DATA EXCERPTS Block Start

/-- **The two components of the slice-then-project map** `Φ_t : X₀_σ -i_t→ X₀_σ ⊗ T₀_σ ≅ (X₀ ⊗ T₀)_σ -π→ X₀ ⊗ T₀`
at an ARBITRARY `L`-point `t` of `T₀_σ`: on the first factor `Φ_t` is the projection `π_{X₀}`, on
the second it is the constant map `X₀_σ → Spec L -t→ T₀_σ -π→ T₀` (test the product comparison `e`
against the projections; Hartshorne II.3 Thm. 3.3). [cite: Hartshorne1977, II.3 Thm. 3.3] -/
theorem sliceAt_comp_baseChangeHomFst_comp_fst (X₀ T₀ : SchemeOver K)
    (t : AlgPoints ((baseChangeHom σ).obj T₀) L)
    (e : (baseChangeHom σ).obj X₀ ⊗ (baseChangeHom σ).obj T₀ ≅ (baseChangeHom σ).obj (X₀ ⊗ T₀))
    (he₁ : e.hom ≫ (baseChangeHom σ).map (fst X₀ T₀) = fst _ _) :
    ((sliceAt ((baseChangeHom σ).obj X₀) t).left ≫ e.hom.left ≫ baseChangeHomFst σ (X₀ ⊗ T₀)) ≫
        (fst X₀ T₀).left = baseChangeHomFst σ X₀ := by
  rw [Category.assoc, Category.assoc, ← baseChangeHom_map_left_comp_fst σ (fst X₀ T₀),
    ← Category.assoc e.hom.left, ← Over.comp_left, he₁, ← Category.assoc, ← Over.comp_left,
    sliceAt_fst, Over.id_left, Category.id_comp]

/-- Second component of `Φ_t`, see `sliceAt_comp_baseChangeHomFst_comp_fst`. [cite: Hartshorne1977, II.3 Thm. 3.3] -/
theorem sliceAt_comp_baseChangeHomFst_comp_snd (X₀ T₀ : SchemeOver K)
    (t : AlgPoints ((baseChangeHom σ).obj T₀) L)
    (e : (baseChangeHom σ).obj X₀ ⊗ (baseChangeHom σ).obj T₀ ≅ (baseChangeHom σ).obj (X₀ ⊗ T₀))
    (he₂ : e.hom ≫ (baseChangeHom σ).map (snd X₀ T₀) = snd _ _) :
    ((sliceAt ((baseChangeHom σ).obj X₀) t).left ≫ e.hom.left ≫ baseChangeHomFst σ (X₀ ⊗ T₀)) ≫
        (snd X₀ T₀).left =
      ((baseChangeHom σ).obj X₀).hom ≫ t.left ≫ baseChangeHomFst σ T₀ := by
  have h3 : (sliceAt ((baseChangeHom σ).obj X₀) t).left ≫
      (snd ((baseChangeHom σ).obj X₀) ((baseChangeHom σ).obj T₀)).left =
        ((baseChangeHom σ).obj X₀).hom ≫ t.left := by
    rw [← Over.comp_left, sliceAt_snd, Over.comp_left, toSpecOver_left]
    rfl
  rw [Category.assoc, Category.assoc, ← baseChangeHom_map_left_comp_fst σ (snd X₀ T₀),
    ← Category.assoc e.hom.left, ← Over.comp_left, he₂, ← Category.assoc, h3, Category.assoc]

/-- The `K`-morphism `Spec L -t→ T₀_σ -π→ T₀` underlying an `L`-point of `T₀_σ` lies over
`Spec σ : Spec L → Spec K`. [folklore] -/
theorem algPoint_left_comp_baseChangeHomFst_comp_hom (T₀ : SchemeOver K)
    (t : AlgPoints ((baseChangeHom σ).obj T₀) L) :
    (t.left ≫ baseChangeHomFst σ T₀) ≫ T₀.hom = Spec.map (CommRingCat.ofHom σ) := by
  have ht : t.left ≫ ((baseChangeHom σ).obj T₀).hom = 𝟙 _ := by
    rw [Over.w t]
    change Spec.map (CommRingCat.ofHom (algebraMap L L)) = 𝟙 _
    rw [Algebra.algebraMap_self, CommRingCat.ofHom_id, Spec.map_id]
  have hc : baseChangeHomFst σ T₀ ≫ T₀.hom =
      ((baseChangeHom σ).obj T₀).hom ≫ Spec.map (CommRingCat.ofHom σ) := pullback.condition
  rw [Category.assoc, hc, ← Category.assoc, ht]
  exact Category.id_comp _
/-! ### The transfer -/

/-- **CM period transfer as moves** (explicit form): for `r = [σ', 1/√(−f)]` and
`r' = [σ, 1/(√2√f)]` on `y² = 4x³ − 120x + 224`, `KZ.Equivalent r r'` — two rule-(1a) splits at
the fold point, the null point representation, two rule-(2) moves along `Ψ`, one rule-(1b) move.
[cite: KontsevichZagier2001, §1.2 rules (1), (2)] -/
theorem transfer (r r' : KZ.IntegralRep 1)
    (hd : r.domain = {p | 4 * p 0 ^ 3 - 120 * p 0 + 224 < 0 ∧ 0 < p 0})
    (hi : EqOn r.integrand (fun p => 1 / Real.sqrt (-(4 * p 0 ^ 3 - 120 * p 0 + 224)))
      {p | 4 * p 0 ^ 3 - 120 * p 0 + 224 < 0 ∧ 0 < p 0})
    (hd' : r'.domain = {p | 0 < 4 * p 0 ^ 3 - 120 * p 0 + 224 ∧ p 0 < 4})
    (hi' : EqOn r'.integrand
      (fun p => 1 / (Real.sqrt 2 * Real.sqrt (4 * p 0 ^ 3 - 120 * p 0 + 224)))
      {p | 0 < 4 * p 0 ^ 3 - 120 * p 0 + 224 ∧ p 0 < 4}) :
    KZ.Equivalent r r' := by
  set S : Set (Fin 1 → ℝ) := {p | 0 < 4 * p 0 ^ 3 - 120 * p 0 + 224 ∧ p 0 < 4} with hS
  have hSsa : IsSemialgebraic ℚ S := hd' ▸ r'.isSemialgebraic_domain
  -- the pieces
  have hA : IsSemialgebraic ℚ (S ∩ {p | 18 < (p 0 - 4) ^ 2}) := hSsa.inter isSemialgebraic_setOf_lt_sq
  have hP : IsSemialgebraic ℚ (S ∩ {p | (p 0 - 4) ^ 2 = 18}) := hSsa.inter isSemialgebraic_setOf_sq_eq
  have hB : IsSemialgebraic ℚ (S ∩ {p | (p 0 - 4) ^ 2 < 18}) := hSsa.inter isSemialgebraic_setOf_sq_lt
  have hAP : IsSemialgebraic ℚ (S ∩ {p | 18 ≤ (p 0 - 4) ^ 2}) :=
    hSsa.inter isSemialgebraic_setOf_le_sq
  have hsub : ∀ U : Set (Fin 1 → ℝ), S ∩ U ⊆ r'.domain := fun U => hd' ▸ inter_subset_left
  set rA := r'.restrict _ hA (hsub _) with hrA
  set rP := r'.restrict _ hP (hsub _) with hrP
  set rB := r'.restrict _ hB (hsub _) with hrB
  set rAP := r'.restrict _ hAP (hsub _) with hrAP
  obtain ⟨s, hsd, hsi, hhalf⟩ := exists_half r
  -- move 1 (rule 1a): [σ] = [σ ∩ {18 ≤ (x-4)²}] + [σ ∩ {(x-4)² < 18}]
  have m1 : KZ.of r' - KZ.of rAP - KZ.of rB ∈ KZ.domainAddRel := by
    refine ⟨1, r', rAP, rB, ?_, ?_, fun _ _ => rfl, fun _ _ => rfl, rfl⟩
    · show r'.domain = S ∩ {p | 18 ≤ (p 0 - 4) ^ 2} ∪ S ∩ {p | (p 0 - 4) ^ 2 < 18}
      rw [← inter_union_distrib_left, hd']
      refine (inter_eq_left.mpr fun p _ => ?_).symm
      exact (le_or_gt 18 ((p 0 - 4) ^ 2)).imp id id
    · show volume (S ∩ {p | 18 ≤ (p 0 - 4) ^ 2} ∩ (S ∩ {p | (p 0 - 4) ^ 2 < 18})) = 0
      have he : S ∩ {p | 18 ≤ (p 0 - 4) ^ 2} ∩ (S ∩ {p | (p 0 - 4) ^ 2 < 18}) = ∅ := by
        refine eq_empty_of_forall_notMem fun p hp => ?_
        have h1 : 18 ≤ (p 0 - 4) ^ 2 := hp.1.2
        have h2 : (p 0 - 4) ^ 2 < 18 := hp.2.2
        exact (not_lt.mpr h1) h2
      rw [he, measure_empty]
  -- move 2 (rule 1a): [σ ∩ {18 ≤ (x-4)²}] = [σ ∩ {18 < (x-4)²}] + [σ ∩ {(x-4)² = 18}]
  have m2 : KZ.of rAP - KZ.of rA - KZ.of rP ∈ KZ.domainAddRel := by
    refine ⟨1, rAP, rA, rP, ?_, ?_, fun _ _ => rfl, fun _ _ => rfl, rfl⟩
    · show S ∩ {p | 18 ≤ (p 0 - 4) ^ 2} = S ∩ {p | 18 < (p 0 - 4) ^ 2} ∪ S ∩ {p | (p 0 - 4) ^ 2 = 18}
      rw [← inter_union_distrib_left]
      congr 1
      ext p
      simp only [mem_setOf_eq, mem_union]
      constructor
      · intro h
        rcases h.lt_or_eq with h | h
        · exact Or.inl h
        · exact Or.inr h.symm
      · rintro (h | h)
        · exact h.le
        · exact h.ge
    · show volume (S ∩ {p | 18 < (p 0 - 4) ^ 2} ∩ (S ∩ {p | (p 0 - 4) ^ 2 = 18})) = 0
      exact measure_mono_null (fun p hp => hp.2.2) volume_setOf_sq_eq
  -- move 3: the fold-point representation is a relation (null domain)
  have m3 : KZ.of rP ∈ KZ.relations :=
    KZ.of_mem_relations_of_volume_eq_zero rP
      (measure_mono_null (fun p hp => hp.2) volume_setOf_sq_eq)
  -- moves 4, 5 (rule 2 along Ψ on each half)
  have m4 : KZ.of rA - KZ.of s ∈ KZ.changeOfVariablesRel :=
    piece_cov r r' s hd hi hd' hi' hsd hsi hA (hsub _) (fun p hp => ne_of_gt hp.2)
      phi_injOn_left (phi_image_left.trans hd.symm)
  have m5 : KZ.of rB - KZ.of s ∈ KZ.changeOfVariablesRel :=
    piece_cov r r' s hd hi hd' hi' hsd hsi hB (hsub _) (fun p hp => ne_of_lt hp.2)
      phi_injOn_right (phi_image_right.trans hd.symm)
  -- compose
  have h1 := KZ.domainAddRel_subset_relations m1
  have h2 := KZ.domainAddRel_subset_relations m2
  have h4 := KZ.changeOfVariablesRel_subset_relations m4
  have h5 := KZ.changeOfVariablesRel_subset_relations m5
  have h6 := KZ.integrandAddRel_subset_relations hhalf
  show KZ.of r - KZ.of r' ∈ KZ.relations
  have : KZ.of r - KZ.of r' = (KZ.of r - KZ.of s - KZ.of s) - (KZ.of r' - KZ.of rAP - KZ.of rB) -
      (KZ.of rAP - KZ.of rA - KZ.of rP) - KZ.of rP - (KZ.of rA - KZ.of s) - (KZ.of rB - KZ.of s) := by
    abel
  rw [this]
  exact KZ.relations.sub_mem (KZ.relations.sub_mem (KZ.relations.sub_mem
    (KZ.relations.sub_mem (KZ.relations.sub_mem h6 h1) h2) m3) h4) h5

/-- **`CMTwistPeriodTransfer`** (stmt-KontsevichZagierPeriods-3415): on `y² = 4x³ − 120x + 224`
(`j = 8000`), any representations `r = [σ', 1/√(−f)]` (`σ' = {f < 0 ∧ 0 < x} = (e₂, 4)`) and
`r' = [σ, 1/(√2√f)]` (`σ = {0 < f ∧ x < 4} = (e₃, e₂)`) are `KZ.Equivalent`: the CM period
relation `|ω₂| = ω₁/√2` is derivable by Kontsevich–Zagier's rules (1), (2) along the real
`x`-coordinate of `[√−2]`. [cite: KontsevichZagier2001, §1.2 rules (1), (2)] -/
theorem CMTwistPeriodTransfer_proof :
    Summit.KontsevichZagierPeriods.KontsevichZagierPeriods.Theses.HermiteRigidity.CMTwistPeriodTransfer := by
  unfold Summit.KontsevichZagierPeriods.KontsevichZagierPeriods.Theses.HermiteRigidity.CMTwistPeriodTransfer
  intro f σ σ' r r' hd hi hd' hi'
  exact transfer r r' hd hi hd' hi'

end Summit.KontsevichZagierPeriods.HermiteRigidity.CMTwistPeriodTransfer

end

DATA EXCERPTS Block End

Please give an exact copy of the lines above, beginning with the line containing "exact KZ.relations.sub_mem (KZ.relations.sub_mem" and running through the line containing "exact transfer r r' hd hi hd' hi'", and of no other lines.

— YOUR RESPONSE —
  exact KZ.relations.sub_mem (KZ.relations.sub_mem (KZ.relations.sub_mem
    (KZ.relations.sub_mem (KZ.relations.sub_mem h6 h1) h2) m3) h4) h5

/-- **`CMTwistPeriodTransfer`** (stmt-KontsevichZagierPeriods-3415): on `y² = 4x³ − 120x + 224`
(`j = 8000`), any representations `r = [σ', 1/√(−f)]` (`σ' = {f < 0 ∧ 0 < x} = (e₂, 4)`) and
`r' = [σ, 1/(√2√f)]` (`σ = {0 < f ∧ x < 4} = (e₃, e₂)`) are `KZ.Equivalent`: the CM period
relation `|ω₂| = ω₁/√2` is derivable by Kontsevich–Zagier's rules (1), (2) along the real
`x`-coordinate of `[√−2]`. [cite: KontsevichZagier2001, §1.2 rules (1), (2)] -/
theorem CMTwistPeriodTransfer_proof :
    Summit.KontsevichZagierPeriods.KontsevichZagierPeriods.Theses.HermiteRigidity.CMTwistPeriodTransfer := by
  unfold Summit.KontsevichZagierPeriods.KontsevichZagierPeriods.Theses.HermiteRigidity.CMTwistPeriodTransfer
  intro f σ σ' r r' hd hi hd' hi'
  exact transfer r r' hd hi hd' hi'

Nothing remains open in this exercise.